E. An LOE may restrict an applicant to a third-class medical certificate. Airmen shall not be issued a medical certificate of higher class than indicated on the LOE. Exercise care in reviewing an LOE before issuing a medical certificate to an airman.

F. Color Vision Correcting Lens (e.g. X-Chrom)
Such lenses are unacceptable to the FAA as a means for correcting a pilot's color vision deficiencies.

G. Any tests not specifically listed above are unacceptable methods of testing for FAA medical certificate. Examples of unacceptable tests include, but are not limited to:

UNACCEPTABLE TESTING FOR COLOR VISION:

  • The OPTEC 5000 Vision Tester (color vision portion)
  • Farnsworth Lantern Flashlight aka Farnsworth Flashlight
  • Farnsworth D-15
  • Yarn tests
  • AME-administered aviation Signal Light Gun Test (AME office use is prohibited.)
  • Web-based color vision applications, downloads, or printed versions of color vision tests are also prohibited.

The AME must use actual color vision plates and testing machinery for applicant evaluations.

NOTE:
An applicant for a third-class airman medical certificate who has defective color vision and desires an airman medical certificate without the color vision limitation must demonstrate the ability to pass an OCVT during the day. The OCVT consists of the following:

  1. A Signal Light Test (SLT): Identify in a timely manner aviation red, green, and white
  2. Aeronautical chart reading: Read and correctly interpret in a timely manner aeronautical charts, including print in various sizes, colors, and typefaces; conventional markings in several colors; and, terrain colors

An applicant for a first- or second- class airman medical certificate who has defective color vision and desires an airman medical certificate without the color vision limitation must first demonstrate the ability to pass the OCVT during the day (as above) and then must pass a color vision Medical Flight Test (MFT). The color vision MFT is performed in the aircraft, including in-flight testing. It consists of the following:

  1. Read and correctly interpret in a timely manner aviation instruments or displays
  2. Recognize terrain and obstructions in a timely manner
  3. Visually identify in a timely manner the location, color, and significance of aeronautical lights such as, but not limited to, lights of other aircraft in the vicinity, runway lighting systems, etc.
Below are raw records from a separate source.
import Summits.QuantumFields.YangMills.Theorems.AllWindowsColdBoxBoxHighLineSmearedFP
import Summits.QuantumFields.YangMills.Theorems.AllWindowsColdBoxBoxHighLineBootstrapPrelims
import Summits.QuantumFields.YangMills.Theorems.AllWindowsColdBoxBoxHighLineLandauDivergence

/-!
# TASK T-S5/U5 step (1), part 2 (T-S5.2): the LOCALISED FADDEEV–POPOV WEIGHT `h_β = exp(−β·Φ)·χ_r` (typing + sanity lemmas)

Planner ym-idea-2 g17's `Cruxes/BoxWindowHighSU2213/STUB-PLAN-S5U5-STEP1.md` (sha12 9448383ae86e), task T-S5.2 — the shared step (1) of the
XL comparison stubs S5 (LINE-19 ⟨stmt-QuantumFields-24004⟩/⟨24335⟩, `stub_landauSecondOrder`) and U5 (LINE-20 ⟨24336⟩,
`stub_landauThirdOrder`).  The smeared ('t Hooft-averaged) gauge fixing of T-S5.1 `SmearedFPIdentity` (✓p732501's Prop) is applied with
the weight typed here:

* `divDefect U x : Fin 3 → ℝ` — the lattice divergence defect of the su(2)-coordinate one-forms `a^c_e = imVec (U e)_c` at the site `x`,
  `Σ_μ (a(x − e_μ, μ) − a(x, μ))` (sign = the line's `gradVec`: in-flow minus out-flow); `divDefect_eq_gradVec_dotProduct`: at an interior
  site it IS `gradVec H x ⬝ᵥ a^c` on the Landau free edges (✓`gradVec_dotProduct_eq_interior`).
* `landauPhi H U = Σ_{x ∈ interiorSites H} Σ_c (divDefect U x c)²` — the GAUSSIAN GAUGE-FIXING FUNCTIONAL of FEYNMAN gauge (plan §0:
  `hodgeQ = Qmat + Σ_x gradVec ⊗ gradVec`, and `landauPhi_eq_sum_gradVec_sq` says `Φ(U) = Σ_c Σ_x (gradVec_x ⬝ a^c)²` exactly — the
  div–div half of `a^cᵀ·hodgeQ·a^c`, with the same unit coefficient as `Σ_p cost_p ≈ Σ_c a^cᵀ·Qmat·a^c`).
  `landauPhi_nonneg`; **`landauPhi_eq_zero_iff : landauPhi H U = 0 ↔ InLandauGauge H U`** (the tree's matrix identity `Σ_μ (U−Uᴴ)(x,μ) =
  Σ_μ (U−Uᴴ)(x−e_μ,μ)` read through `W − Wᴴ = hat(imVec W)`, `sub_conjTranspose_eq_suHat`); `continuous_landauPhi`, `measurable_landauPhi`.
* `linkBump r t = min 1 (max 0 ((4r² − t)/(3r²)))` — one-link cutoff profile: `= 1` for `t ≤ r²`, `= 0` for `t ≥ 4r²`, values in `[0,1]`,
  continuous (Lipschitz; smoothness is never used downstream: on the concentration region of T-S5.4 the cutoff is identically `1` by T-S5.3).
* `ballCutoff H r U = ∏_{e ∈ boxEdges 4 (2H+1)} linkBump r (linkDefect U e)` — `= 1` when every box link has defect `≤ r²`, `= 0` as soon as
  one box link has defect `≥ 4r²` (`ballCutoff_eq_one`, `ballCutoff_eq_zero`, support lemma `linkDefect_lt_of_ballCutoff_ne_zero`), in `[0,1]`,
  continuous/measurable; gauge-DEPENDENT by design.
* `fpWeight β H r U = exp(−β·landauPhi H U) · ballCutoff H r U` ∈ `[0,1]` for `β ≥ 0`, continuous, measurable; the floored weight
  `fpWeight β H r U + ε` satisfies the hypotheses of `SmearedFPIdentity`: measurable, `≥ 0`, `≤ 1 + ε`, and — `orbitAverage_fpWeight_floor_pos` —
  its orbit average is `≥ ε > 0` EVERYWHERE (`orbitAverage_add_const`, `orbitAverage_nonneg`; the interior-gauge action is jointly continuous,
  `continuous_gaugeAction_extendGauge`, and `interiorGaugeMeasure H` is a probability measure, ✓`isProbabilityMeasure_interiorGaugeMeasure` of T-S5.1).

HONEST LABEL: typing + sanity lemmas of ONE shared step of two XL stubs; S5, U5, ⟨24004⟩ ⟨24335⟩ ⟨24336⟩ remain OPEN; no crux, rung or summit is
proved; the Yang–Mills mass gap is NOT proved by this file.
-/

set_option autoImplicit false

noncomputable section

open MeasureTheory Matrix Finset
open Literature.MathematicalPhysics.QuantumFieldTheory hiding boxEdges ZdEdge
open Literature.MathematicalPhysics.QuantumFieldTheory.LatticeMaxwell
open Literature.MathematicalPhysics.QuantumFieldTheory.AxialGauge
open Literature.MathematicalPhysics.QuantumLattice
open Summit.QuantumFields.YangMills.Theorems.WeakCouplingRates
open Literature.Probability.LatticeModels (Site)

namespace Summit.QuantumFields.YangMills.Theorems.AllWindowsColdBoxBoxHighLine

/-! ## The divergence defect and the gauge-fixing functional `Φ` -/

/-- The lattice divergence defect at the site `x` of the su(2)-coordinate one-forms `a^c_e = imVec (U e)_c`:
`Σ_μ (a(x − e_μ, μ) − a(x, μ))` (in-flow minus out-flow, the sign of the line's `gradVec`), as a vector in `ℝ³`. -/
def divDefect (U : LGConfig 4 SU2) (x : Site 4) : Fin 3 → ℝ :=
  ∑ μ : Fin 4, (imVec (U (x - Pi.single μ 1, μ)) - imVec (U (x, μ)))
Applicants who take and pass both the OCVT during the day and the color vision MFT will be given a letter of evidence (LOE) valid for all classes of medical certificates and will have no limitation or comment made on the certificate regarding color vision as they meet the standard for all classes. Applicants who take and pass only the OCVT during the day will be given an LOE valid only for third-class medical certificate.

An applicant who fails the SLT portion of the OCVT during daylight hours may repeat the test at night. Should the airman pass the SLT at night, the restriction

NOT VALID FOR FLIGHT DURING DAYLIGHT HOURS BY COLOR SIGNAL CONTROL

will be placed on the replacement medical certificate. The airman must have taken the daylight hours test first and failed prior to taking the night test.